GIVEN RECORDS: Begin

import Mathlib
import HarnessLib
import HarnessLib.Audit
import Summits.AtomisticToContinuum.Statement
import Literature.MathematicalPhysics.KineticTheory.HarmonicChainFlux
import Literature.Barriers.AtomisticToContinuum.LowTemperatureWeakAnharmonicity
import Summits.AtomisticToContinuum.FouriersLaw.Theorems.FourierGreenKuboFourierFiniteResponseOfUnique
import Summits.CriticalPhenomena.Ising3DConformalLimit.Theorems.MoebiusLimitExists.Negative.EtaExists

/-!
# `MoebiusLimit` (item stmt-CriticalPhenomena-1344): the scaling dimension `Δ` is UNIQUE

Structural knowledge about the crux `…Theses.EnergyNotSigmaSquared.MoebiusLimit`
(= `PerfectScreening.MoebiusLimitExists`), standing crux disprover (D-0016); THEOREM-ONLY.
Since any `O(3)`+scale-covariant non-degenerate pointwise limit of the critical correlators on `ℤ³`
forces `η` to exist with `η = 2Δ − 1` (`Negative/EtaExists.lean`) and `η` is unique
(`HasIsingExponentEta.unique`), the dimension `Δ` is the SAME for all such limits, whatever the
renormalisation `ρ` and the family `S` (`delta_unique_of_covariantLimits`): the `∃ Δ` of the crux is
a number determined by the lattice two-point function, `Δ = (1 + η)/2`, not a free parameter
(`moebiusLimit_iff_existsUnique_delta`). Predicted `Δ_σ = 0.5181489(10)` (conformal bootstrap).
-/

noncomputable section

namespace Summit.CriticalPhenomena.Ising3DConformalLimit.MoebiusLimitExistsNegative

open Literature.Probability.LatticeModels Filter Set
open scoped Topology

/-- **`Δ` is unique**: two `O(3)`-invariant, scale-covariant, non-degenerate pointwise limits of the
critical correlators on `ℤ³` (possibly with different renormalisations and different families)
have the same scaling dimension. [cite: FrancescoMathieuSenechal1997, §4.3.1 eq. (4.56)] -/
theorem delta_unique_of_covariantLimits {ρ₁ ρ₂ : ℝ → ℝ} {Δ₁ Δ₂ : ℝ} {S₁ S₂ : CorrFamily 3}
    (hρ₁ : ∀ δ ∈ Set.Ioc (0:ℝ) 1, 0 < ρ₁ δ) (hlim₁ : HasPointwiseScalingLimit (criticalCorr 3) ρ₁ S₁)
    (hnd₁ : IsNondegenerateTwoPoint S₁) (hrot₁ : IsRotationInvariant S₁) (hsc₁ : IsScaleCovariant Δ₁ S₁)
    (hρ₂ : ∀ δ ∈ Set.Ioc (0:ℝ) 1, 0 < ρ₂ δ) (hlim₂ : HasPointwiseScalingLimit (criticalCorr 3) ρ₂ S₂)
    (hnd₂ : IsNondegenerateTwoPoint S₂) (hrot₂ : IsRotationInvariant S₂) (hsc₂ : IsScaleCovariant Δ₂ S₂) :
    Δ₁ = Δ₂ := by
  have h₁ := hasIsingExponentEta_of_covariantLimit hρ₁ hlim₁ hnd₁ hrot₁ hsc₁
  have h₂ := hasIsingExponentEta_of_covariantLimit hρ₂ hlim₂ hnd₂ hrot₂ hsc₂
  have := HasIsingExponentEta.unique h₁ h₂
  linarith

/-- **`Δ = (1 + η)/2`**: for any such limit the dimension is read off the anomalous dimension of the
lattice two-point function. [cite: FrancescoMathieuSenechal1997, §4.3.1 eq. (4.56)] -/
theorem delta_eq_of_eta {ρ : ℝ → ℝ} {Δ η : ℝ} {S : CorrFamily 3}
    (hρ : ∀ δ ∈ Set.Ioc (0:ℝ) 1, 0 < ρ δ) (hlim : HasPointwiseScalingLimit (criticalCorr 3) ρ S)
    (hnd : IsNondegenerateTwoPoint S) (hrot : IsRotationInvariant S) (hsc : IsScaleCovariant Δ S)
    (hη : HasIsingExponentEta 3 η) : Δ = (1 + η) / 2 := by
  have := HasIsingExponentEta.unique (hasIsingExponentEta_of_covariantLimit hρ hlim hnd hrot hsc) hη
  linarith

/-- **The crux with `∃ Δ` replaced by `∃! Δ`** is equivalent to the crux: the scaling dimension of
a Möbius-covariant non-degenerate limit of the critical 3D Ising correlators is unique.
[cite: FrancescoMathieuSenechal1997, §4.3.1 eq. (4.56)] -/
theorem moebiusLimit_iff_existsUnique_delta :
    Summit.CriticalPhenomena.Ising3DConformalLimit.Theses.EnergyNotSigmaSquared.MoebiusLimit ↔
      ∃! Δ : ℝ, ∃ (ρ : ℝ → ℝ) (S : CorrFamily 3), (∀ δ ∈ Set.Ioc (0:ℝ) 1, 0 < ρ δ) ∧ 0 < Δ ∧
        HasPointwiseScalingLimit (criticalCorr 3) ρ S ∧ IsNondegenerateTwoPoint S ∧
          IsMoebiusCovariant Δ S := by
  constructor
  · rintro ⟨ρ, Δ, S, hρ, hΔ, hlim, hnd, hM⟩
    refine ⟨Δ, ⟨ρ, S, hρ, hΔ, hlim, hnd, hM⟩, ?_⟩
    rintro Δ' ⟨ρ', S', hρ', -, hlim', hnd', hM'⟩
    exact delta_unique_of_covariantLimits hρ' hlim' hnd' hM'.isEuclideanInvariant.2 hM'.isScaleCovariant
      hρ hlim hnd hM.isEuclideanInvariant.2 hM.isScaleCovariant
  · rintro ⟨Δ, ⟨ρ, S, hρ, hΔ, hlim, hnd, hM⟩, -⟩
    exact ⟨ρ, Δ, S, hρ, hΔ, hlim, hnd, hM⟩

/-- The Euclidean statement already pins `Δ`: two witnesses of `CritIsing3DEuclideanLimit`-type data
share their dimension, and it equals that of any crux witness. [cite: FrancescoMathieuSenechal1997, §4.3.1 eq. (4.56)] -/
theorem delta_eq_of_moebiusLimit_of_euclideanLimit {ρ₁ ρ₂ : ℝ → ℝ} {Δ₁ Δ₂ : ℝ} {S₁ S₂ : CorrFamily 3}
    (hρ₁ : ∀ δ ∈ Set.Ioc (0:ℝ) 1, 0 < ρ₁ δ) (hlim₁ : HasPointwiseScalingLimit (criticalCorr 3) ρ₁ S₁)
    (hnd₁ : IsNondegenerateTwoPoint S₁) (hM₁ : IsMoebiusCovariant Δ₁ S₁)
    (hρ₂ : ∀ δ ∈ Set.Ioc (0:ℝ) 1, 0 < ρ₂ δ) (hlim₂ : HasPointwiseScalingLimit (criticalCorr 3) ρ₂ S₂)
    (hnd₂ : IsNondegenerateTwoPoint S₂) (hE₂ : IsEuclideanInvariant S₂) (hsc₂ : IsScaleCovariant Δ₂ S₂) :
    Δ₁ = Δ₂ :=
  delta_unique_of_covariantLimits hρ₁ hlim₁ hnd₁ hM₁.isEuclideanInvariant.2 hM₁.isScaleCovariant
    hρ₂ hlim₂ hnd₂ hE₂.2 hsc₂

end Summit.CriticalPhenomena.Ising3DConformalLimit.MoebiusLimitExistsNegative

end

GIVEN RECORDS: End

## WHAT YOU SHOULD DO
Transcribe the entire listing. Leave every word as it is.

## EXERCISE RESULT
import Mathlib
import HarnessLib
import HarnessLib.Audit
import Summits.AtomisticToContinuum.Statement
import Literature.MathematicalPhysics.KineticTheory.HarmonicChainFlux
import Literature.Barriers.AtomisticToContinuum.LowTemperatureWeakAnharmonicity
import Summits.AtomisticToContinuum.FouriersLaw.Theorems.FourierGreenKuboFourierFiniteResponseOfUnique
import Summits.CriticalPhenomena.Ising3DConformalLimit.Theorems.MoebiusLimitExists.Negative.EtaExists

/-!
# `MoebiusLimit` (item stmt-CriticalPhenomena-1344): the scaling dimension `Δ` is UNIQUE

Structural knowledge about the crux `…Theses.EnergyNotSigmaSquared.MoebiusLimit`
(= `PerfectScreening.MoebiusLimitExists`), standing crux disprover (D-0016); THEOREM-ONLY.
Since any `O(3)`+scale-covariant non-degenerate pointwise limit of the critical correlators on `ℤ³`
forces `η` to exist with `η = 2Δ − 1` (`Negative/EtaExists.lean`) and `η` is unique
(`HasIsingExponentEta.unique`), the dimension `Δ` is the SAME for all such limits, whatever the
renormalisation `ρ` and the family `S` (`delta_unique_of_covariantLimits`): the `∃ Δ` of the crux is
a number determined by the lattice two-point function, `Δ = (1 + η)/2`, not a free parameter
(`moebiusLimit_iff_existsUnique_delta`). Predicted `Δ_σ = 0.5181489(10)` (conformal bootstrap).
-/

noncomputable section

namespace Summit.CriticalPhenomena.Ising3DConformalLimit.MoebiusLimitExistsNegative

open Literature.Probability.LatticeModels Filter Set
open scoped Topology

/-- **`Δ` is unique**: two `O(3)`-invariant, scale-covariant, non-degenerate pointwise limits of the
critical correlators on `ℤ³` (possibly with different renormalisations and different families)
have the same scaling dimension. [cite: FrancescoMathieuSenechal1997, §4.3.1 eq. (4.56)] -/
theorem delta_unique_of_covariantLimits {ρ₁ ρ₂ : ℝ → ℝ} {Δ₁ Δ₂ : ℝ} {S₁ S₂ : CorrFamily 3}
    (hρ₁ : ∀ δ ∈ Set.Ioc (0:ℝ) 1, 0 < ρ₁ δ) (hlim₁ : HasPointwiseScalingLimit (criticalCorr 3) ρ₁ S₁)
    (hnd₁ : IsNondegenerateTwoPoint S₁) (hrot₁ : IsRotationInvariant S₁) (hsc₁ : IsScaleCovariant Δ₁ S₁)
    (hρ₂ : ∀ δ ∈ Set.Ioc (0:ℝ) 1, 0 < ρ₂ δ) (hlim₂ : HasPointwiseScalingLimit (criticalCorr 3) ρ₂ S₂)
    (hnd₂ : IsNondegenerateTwoPoint S₂) (hrot₂ : IsRotationInvariant S₂) (hsc₂ : IsScaleCovariant Δ₂ S₂) :
    Δ₁ = Δ₂ := by
  have h₁ := hasIsingExponentEta_of_covariantLimit hρ₁ hlim₁ hnd₁ hrot₁ hsc₁
  have h₂ := hasIsingExponentEta_of_covariantLimit hρ₂ hlim₂ hnd₂ hrot₂ hsc₂
  have := HasIsingExponentEta.unique h₁ h₂
  linarith

/-- **`Δ = (1 + η)/2`**: for any such limit the dimension is read off the anomalous dimension of the
lattice two-point function. [cite: FrancescoMathieuSenechal1997, §4.3.1 eq. (4.56)] -/
theorem delta_eq_of_eta {ρ : ℝ → ℝ} {Δ η : ℝ} {S : CorrFamily 3}
    (hρ : ∀ δ ∈ Set.Ioc (0:ℝ) 1, 0 < ρ δ) (hlim : HasPointwiseScalingLimit (criticalCorr 3) ρ S)
    (hnd : IsNondegenerateTwoPoint S) (hrot : IsRotationInvariant S) (hsc : IsScaleCovariant Δ S)
    (hη : HasIsingExponentEta 3 η) : Δ = (1 + η) / 2 := by
  have := HasIsingExponentEta.unique (hasIsingExponentEta_of_covariantLimit hρ hlim hnd hrot hsc) hη
  linarith

/-- **The crux with `∃ Δ` replaced by `∃! Δ`** is equivalent to the crux: the scaling dimension of
a Möbius-covariant non-degenerate limit of the critical 3D Ising correlators is unique.
[cite: FrancescoMathieuSenechal1997, §4.3.1 eq. (4.56)] -/
theorem moebiusLimit_iff_existsUnique_delta :
    Summit.CriticalPhenomena.Ising3DConformalLimit.Theses.EnergyNotSigmaSquared.MoebiusLimit ↔
      ∃! Δ : ℝ, ∃ (ρ : ℝ → ℝ) (S : CorrFamily 3), (∀ δ ∈ Set.Ioc (0:ℝ) 1, 0 < ρ δ) ∧ 0 < Δ ∧
        HasPointwiseScalingLimit (criticalCorr 3) ρ S ∧ IsNondegenerateTwoPoint S ∧
          IsMoebiusCovariant Δ S := by
  constructor
  · rintro ⟨ρ, Δ, S, hρ, hΔ, hlim, hnd, hM⟩
    refine ⟨Δ, ⟨ρ, S, hρ, hΔ, hlim, hnd, hM⟩, ?_⟩
    rintro Δ' ⟨ρ', S', hρ', -, hlim', hnd', hM'⟩
    exact delta_unique_of_covariantLimits hρ' hlim' hnd' hM'.isEuclideanInvariant.2 hM'.isScaleCovariant
      hρ hlim hnd hM.isEuclideanInvariant.2 hM.isScaleCovariant
  · rintro ⟨Δ, ⟨ρ, S, hρ, hΔ, hlim, hnd, hM⟩, -⟩
    exact ⟨ρ, Δ, S, hρ, hΔ, hlim, hnd, hM⟩

/-- The Euclidean statement already pins `Δ`: two witnesses of `CritIsing3DEuclideanLimit`-type data
share their dimension, and it equals that of any crux witness. [cite: FrancescoMathieuSenechal1997, §4.3.1 eq. (4.56)] -/
theorem delta_eq_of_moebiusLimit_of_euclideanLimit {ρ₁ ρ₂ : ℝ → ℝ} {Δ₁ Δ₂ : ℝ} {S₁ S₂ : CorrFamily 3}
    (hρ₁ : ∀ δ ∈ Set.Ioc (0:ℝ) 1, 0 < ρ₁ δ) (hlim₁ : HasPointwiseScalingLimit (criticalCorr 3) ρ₁ S₁)
    (hnd₁ : IsNondegenerateTwoPoint S₁) (hM₁ : IsMoebiusCovariant Δ₁ S₁)
    (hρ₂ : ∀ δ ∈ Set.Ioc (0:ℝ) 1, 0 < ρ₂ δ) (hlim₂ : HasPointwiseScalingLimit (criticalCorr 3) ρ₂ S₂)
    (hnd₂ : IsNondegenerateTwoPoint S₂) (hE₂ : IsEuclideanInvariant S₂) (hsc₂ : IsScaleCovariant Δ₂ S₂) :
    Δ₁ = Δ₂ :=
  delta_unique_of_covariantLimits hρ₁ hlim₁ hnd₁ hM₁.isEuclideanInvariant.2 hM₁.isScaleCovariant
    hρ₂ hlim₂ hnd₂ hE₂.2 hsc₂

end Summit.CriticalPhenomena.Ising3DConformalLimit.MoebiusLimitExistsNegative

end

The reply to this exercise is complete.